Amor aPasionado
El amor o es apasionado
o no vale la pena. Y si vale la pena es porque ha trascendido hacia la compasión. La compasión es el grado máximo de la pasión.
La pasión es
existir, por hacer sensible a los demás la propia experiencia de amor. Y la compasión es trascender más allá de
uno mismo esa experiencia, por ser el modo en que un corazón apasionado habita
otro corazón distinto al suyo.
La compasión es lo
que mejor define al amor, por expandir la propia alma más allá de los propios
límites. En el cristianismo hablamos del amor extremo y apasionado del Hijo
Dios.
De ordinario la
compasión se aplica a la solidaridad de una persona con otra en situaciones
críticas, que ha hecho de lo humano un ser miserable, quien hundido en el abandono, carece
de esperanza próxima y lejana; pues, en la desventura todo, todo parece haber llegado a
su final.
Sin embargo, en cada luna llena del equinoccio de primavera, cuando hacemos memoria de la Pasión del
Señor, los cristianos estrenamos una nueva sensibilidad
espiritual, ese es el amor apasionado que inunda el alma de paz, de formas
y olores, de luz y colores, de sabores y música, de recuerdos y sueños. Es la Pascua de la propia vida.

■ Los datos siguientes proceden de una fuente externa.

import Mathlib
import Literature.MathematicalPhysics.QuantumFieldTheory.Balaban1983to89.T4EtaRateDefect
import Literature.MathematicalPhysics.QuantumFieldTheory.Balaban1983to89.B11AxialTransport190
import Literature.MathematicalPhysics.QuantumFieldTheory.Balaban1983to89.B6Prop26Gluing
import Literature.MathematicalPhysics.QuantumLattice.BalabanRG

/-!
# `Balaban1983to89.T4EtaRateCoeffDefect` — kernel bookkeeping for T4-DAG node U1a (`t4/T4-EST-U1a.md` §3 STEP 2 =
NE2-LOCAL-A, §9 (N3)): THE η-DEFECT OF A COEFFICIENT.  Under the piecewise-constant pull-back `τ = (· ∘ π)` of a
coarse lattice into a finer one, the intertwining defect `𝔇(M_{a′}, M_a) = M_{a′}τ − τM_a` (`T4EtaRateDefect.idef`) of
two MULTIPLICATION OPERATORS — the fine run's coefficient `a′` on the fine lattice, the coarse run's `a` on the coarse
one — IS multiplication by the FIT ERROR `a′ − a ∘ π` (`idef_mulOp_eq`); its sharp block majorant (`B11SectG.HasMaj`
between the sharp block norms `B11SectG.BlockNorm.ofBlocks`) is DIAGONAL, the blockwise sup of the fit error
(`hasMaj_idef_mulOp`); the fit error of the two admissible coarse coefficients (the SAMPLE `a′ ∘ σ` at a section of `π`,
the straight BLOCK AVERAGE of `a′` over the fibres of `π`) is at most the within-fibre OSCILLATION of `a′` (`fit_sample`,
`fit_blockAvg`); on the blocks of side `M` of `ℤ^d` (`QuantumLattice.blockMap`) a per-bond bound `θ` on the differences
of `a′` along bonds INSIDE blocks gives the oscillation bound `d·(M − 1)·θ` (`osc_of_inBlockBondBound`); and with
`θ = η′·G`, `Mη′ = η` (fine spacing `η′`, coarse spacing `η`, `G` a bound on the fine lattice gradient of `a′`) this is
`≤ d·η·G` (`coeff_osc_rate`) `= (d·Gℓ)·(η/ℓ)` (`rate_reading`): the size `Gℓ` of the coefficient's own bound times ONE
rate factor `η/ℓ = T4EtaRate.rateFactor` at `γ = 1` (`rateFactor_one`).  (Cell `pub-balaban`, unit
`b2b-balaban-pv25-g20` = the η-rate lineage of `T4EtaRate` / `T4RateAlgebra` / `T4EtaRateDefect` / `T4EtaRateDefectSite`
/ `T4EtaRateSiteOfRatePair` / `T4EtaRateSiteTorus` / `T4EtaRateOperatorTorus`; self-proposed row T4-U1a.S-NE2-COEFF-DEFECT°
under the yield clause of T4-DAG v25 §8 Q24(a); imports `T4EtaRateDefect` (pv25 gen 13), `B11AxialTransport190` (b11:
`abs_le_loc_ofBlocks`, `loc_ofBlocks_le`), `B6Prop26Gluing` (the tree's multiplication operator `mulOp`) and the
prelude `QuantumLattice.BalabanRG` (`blockMap`) BY NAME, nothing in the tree modified; NO NEW ESTIMATE about the
audited construction, NOT summit progress.)

HONEST FRAMING (cell `pub-balaban`, T4-DAG PAGE 1).  The cell's T4 target is rung (B)+1: existence AND uniqueness of the
continuum limit of Bałaban's unit-scale averaged loop expectations on a FIXED finite torus — strictly beyond ultraviolet
stability ([Balaban1988Convergent] Cor. 3 p. 264; [Balaban1989LargeFieldII] Thm 1 p. 355); NOT infinite volume, NOT a
mass gap, NOT the Clay problem.  NOTHING comparing two lattice spacings is printed in [B6]/[B9]: the manuscripts construct
ONE run; node U1a (= NE2⁺, the η-rate of the background propagators) is recorded in the cell as a NEW ESTIMATE assembled
from printed MECHANISMS (`t4/T4-EST-U1a.md` §4 verdict; cell GAPS G-t4-U1a-4′, G-t4-U1a-5).  `T4EtaRateDefect` reduced
it to PRIMITIVE DEFECT RATES (its census (N3): *"`ε_S` (of `𝔇(S′,S)`, source-weighted, rate `ρ`) and `m_K` (of
`𝔇(K′,K)`) — NOT PRINTED (one run is constructed); this is where NE2⁺'s content now sits"*), and among the primitives the
record's NE2-LOCAL-A (verbatim, `t4/T4-EST-U1a.md` §3 STEP 2): *"For general regular U the local operators carry the
background through the covariant derivatives — multiplication operators built from A … and their η-derivatives.  The fine
run uses A′ … on the η′-bonds, the coarse run uses the field of Ū′ⁿ on the η-bonds, and their pull-back discrepancy is ≤
(η-scale variation of A′) ≤ O(1)Mα₀(L^jη)^{−2}·η by the gradient bound in (3.35) — RELATIVE size (η/L^jη)·O(1) compared
to the coefficient bound O(1)Mα₀(L^jη)^{−1}: a rate factor with γ = 1 at scale j. [analysis …]"*.  THIS MODULE TYPES THE
COEFFICIENT HALF OF THAT SENTENCE AND KERNEL-CHECKS IT: "pull-back discrepancy of a coefficient ≤ its η-scale variation ≤
(number of in-block bonds on a monotone path)·(per-bond variation)", and the arithmetic "per-bond variation `η′G` ⟹
RELATIVE size one rate factor".  The printed input it is shaped on is the regularity condition (3.35) of
[Balaban1985BackgroundPropagators] p. 396 (verbatim, tree `B9.lean`): *"for an arbitrary cube □ of the described above
class, and for a configuration U there exists a gauge transformation u on □ such that U^u = e^{iηA}, and if the index of □
is j, then |A| < O(1)Mα₀(L^jη)^{−1}, |∇^ηA| < O(1)Mα₀(L^jη)^{−2} on □, where O(1)M is a size of □"* — cited as the
SHAPE of the binders `G` (gradient bound) and `Gℓ` (coefficient bound), never asserted; and the perturbation structure
(3.50)–(3.53) p. 400 (the local operators are `Δ(1) +` terms built from `A` — the reason multiplication operators by
functions of the background are the coefficients in question), cited as MECHANISM only.

WHAT THIS MODULE IS (all declarations [folklore] = linear algebra, finite combinatorics and real arithmetic over
hypothesis-shaped data; `X`, `X′` arbitrary (finite, where block norms occur) index types, `π : X′ → X` the block
projection of the finer lattice onto the coarser, `g : B6.Geometry` the carrier of [B6] §2's cubes `𝔅`, `blk : X → 𝔅`
the site-to-cube map of the coarse lattice and `blk ∘ π` that of the fine one):
* §1 `pull π = (· ∘ π)` (Mathlib `LinearMap.funLeft`; convention (C2) of `t4/T4-EST-U1a.md`: piecewise-constant
  pull-back), `B6Prop26Gluing.mulOp a` (multiplication by `a`, BY NAME); `idef_mulOp_apply` / `idef_mulOp_eq`:
  `𝔇(M_{a′}, M_a) = M_{a′ − a∘π} ∘ pull π`; `idef_mulOp_pull_self`: zero defect when `a′ = a ∘ π`.
* §2 `diagK o (y,y′) = 1_{y = y′}·o(y′)`; `loc_fine_mul_pull_le` (the one estimate: a fine function `c·(μ∘π)` with
  `|c| ≤ o ∘ blk ∘ π` has fine block sup `≤ o(y)·`coarse block sup of `μ`, and vanishes off the cube where `μ` lives);
  `hasMaj_pull` (`diagK 1`), `hasMaj_mulOp` (`diagK m`), `hasMaj_idef_mulOp` (`diagK o` from the FIT HYPOTHESIS
  `|a′(x′) − a(πx′)| ≤ o(blk(πx′))`), and its SOURCE-WEIGHTED DECAY FORM `hasMaj_idef_mulOp_decay`
  (`ε·e^{−ρd(y,y′)}·w(y′)` whenever `o ≤ ε·w` and `d(y,y) = 0`) = literally the shape of the `hDS` slot of
  `T4EtaRateDefect.idef_neumann_majorant`.
* §3 `FibreOsc π a′ o` (`|a′(x₁) − a′(x₂)| ≤ o(πx₁)` on each fibre); `fit_sample` (`a = a′ ∘ σ`, `π ∘ σ = id`),
  `fibre` / `blockAvg` / `fit_blockAvg` (`a =` the fibre average; linearised (C3)); `hasMaj_idef_mulOp_sample`,
  `hasMaj_idef_mulOp_blockAvg` (§2 ∘ §3).
* §4 ON `ℤ^d` (prelude `QuantumLattice.blockMap M = ⌊·/M⌋` coordinatewise, `M` = the spacing ratio of the two lattices,
  `L^n` for an η-PAIRING of `T4EtaRate`): `InBlockBondBound M a′ θ` (`|a′(x + e_μ) − a′(x)| ≤ θ(⌊x/M⌋)` for bonds with
  both ends in one block — a LOCATED hypothesis, block faces excluded); `axis_telescope`, `mix` (change the coordinates
  of `x₁` into those of `x₂` one at a time: every intermediate point stays in the block, `blockMap_mix`),
  `abs_sub_le_of_ediv_eq` (two integers with the same `⌊·/M⌋` differ by `≤ M − 1`), and `osc_of_inBlockBondBound`:
  `⌊x₁/M⌋ = ⌊x₂/M⌋ ⟹ |a′(x₂) − a′(x₁)| ≤ d·(M − 1)·θ`; `fibreOsc_window` (the same on finite windows `Ω′ → Ω`, as a
  `FibreOsc` for §3) and the end-to-end `hasMaj_coeffDefect_window`.
* §5 THE RATE: `coeff_osc_rate` (`θ = η′G`, `Mη′ = η`, `G, η′ ≥ 0` ⟹ `d(M−1)θ ≤ dηG`), `rate_reading`
  (`dηG = (d·Gℓ²/ℓ)·(η/ℓ)`: with `G = Cℓ^{−2}` of the printed shape the defect is `d·(Cℓ^{−1})·(η/ℓ)` = `d` × the
  coefficient bound × the rate factor), `rateFactor_one` (`T4EtaRate.rateFactor g 1 y = η/(L^jη)`): the record's
  covariance remark (R1) — the rate weight of a coefficient defect is `(L^j)^{−1}` RELATIVE to the coefficient's own
  (scale-dependent) bound — as a kernel identity for this primitive.
* §6 SLOT CHECK BY NAME: `wrow_diagK` (a diagonal kernel has weighted row norm its size when `d(y,y) = 0`) and
  `hasMaj_idef_mulOp_comp_transfer` = `T4EtaRateDefect.hasMaj_comp_transfer` applied to §2: the coefficient defect
  composed with a coarse factor of majorant `A₀e^{−(ρ+σ)d}` has the source-weighted majorant `εA₀C·e^{−ρd(y,y′)}·w(y′)`
  for any slow weight `w` (tilt `σ`, constant `C`) dominating the fit error (`o ≤ εw`) — an inhabitant of the (N3)
  `ε_S`-slot shape produced from a background-dependent object (the Leibniz summand `𝔇(M′,M)·T` of
  `T4EtaRateDefect.idef_comp`).
* §7 NON-VACUITY WITH THE RIGHT CONSTANT: one coarse point under two fine points, `a′ = (0, 1)`, `a = a′ ∘ σ = 0`:
  the majorant `diagK 1` holds and `diagK (1/2)` FAILS (the oscillation is attained); and on `ℤ¹`, `M = 3`, `a′(x) = x`,
  `θ = 1` the bound `d(M−1)θ = 2` of §4 is attained between the block's end points.

HONEST LIMITS.  (a) MECHANISM ONLY: lattices, projections, coefficients, cubes and every bound (`o`, `θ`, `G`, `C`, `w`)
are data; nothing about Bałaban's `A`, `Ū′ⁿ`, or the operators of [B9] is asserted; (3.35) enters as the SHAPE of two
binders.  (b) THE COEFFICIENT HALF ONLY: the defect of the lattice DERIVATIVES / local propagators under pull-back,
`𝔇(∇′, ∇)`, is of order one at block faces and small only inside composites (`T4EtaRateDefect` HONEST LIMIT (b)); it is
not touched here, nor is the non-linear gauge-covariant averaging of (C3) ([B7]) — only its linearisations `sample` /
`blockAvg`.  (c) For `d`-dependent located bounds the hypothesis `InBlockBondBound` is indexed by the block `⌊x/M⌋`; the
scale dependence of (3.35) (`j` = the index of the cube) enters through `θ`, `o`, `w` as functions of the site, by the
consumer.  NOT NE2⁺, NOT NE1′, NOT the continuum limit, NOT Clay.
-/

noncomputable section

Compungidos, los cristianos, salimos de nuestras casas y elaboramos
alfombras y atuendos que indican ese tránsito interior hacia un universo de misterios,
o simplemente significamos la procesión permanente de la vida. Y es que, en
cada equinoccio somos más viejos y
menos dueños de este mundo.
Además, con cada Pascua aprendemos de nuevo que el Dios de
los hebreos que se hizo pasar por uno más entre la gente, definió el sentimiento desde la compasión; en tanto, el paso de la propia pasión a la pasión de la miseria ajena. Siendo este, el único modo en que enlazamos con las cosas eternas, porque nos hace capaces de cambiar la desdicha en buenaventura y la desesperanza en aliento nuevo.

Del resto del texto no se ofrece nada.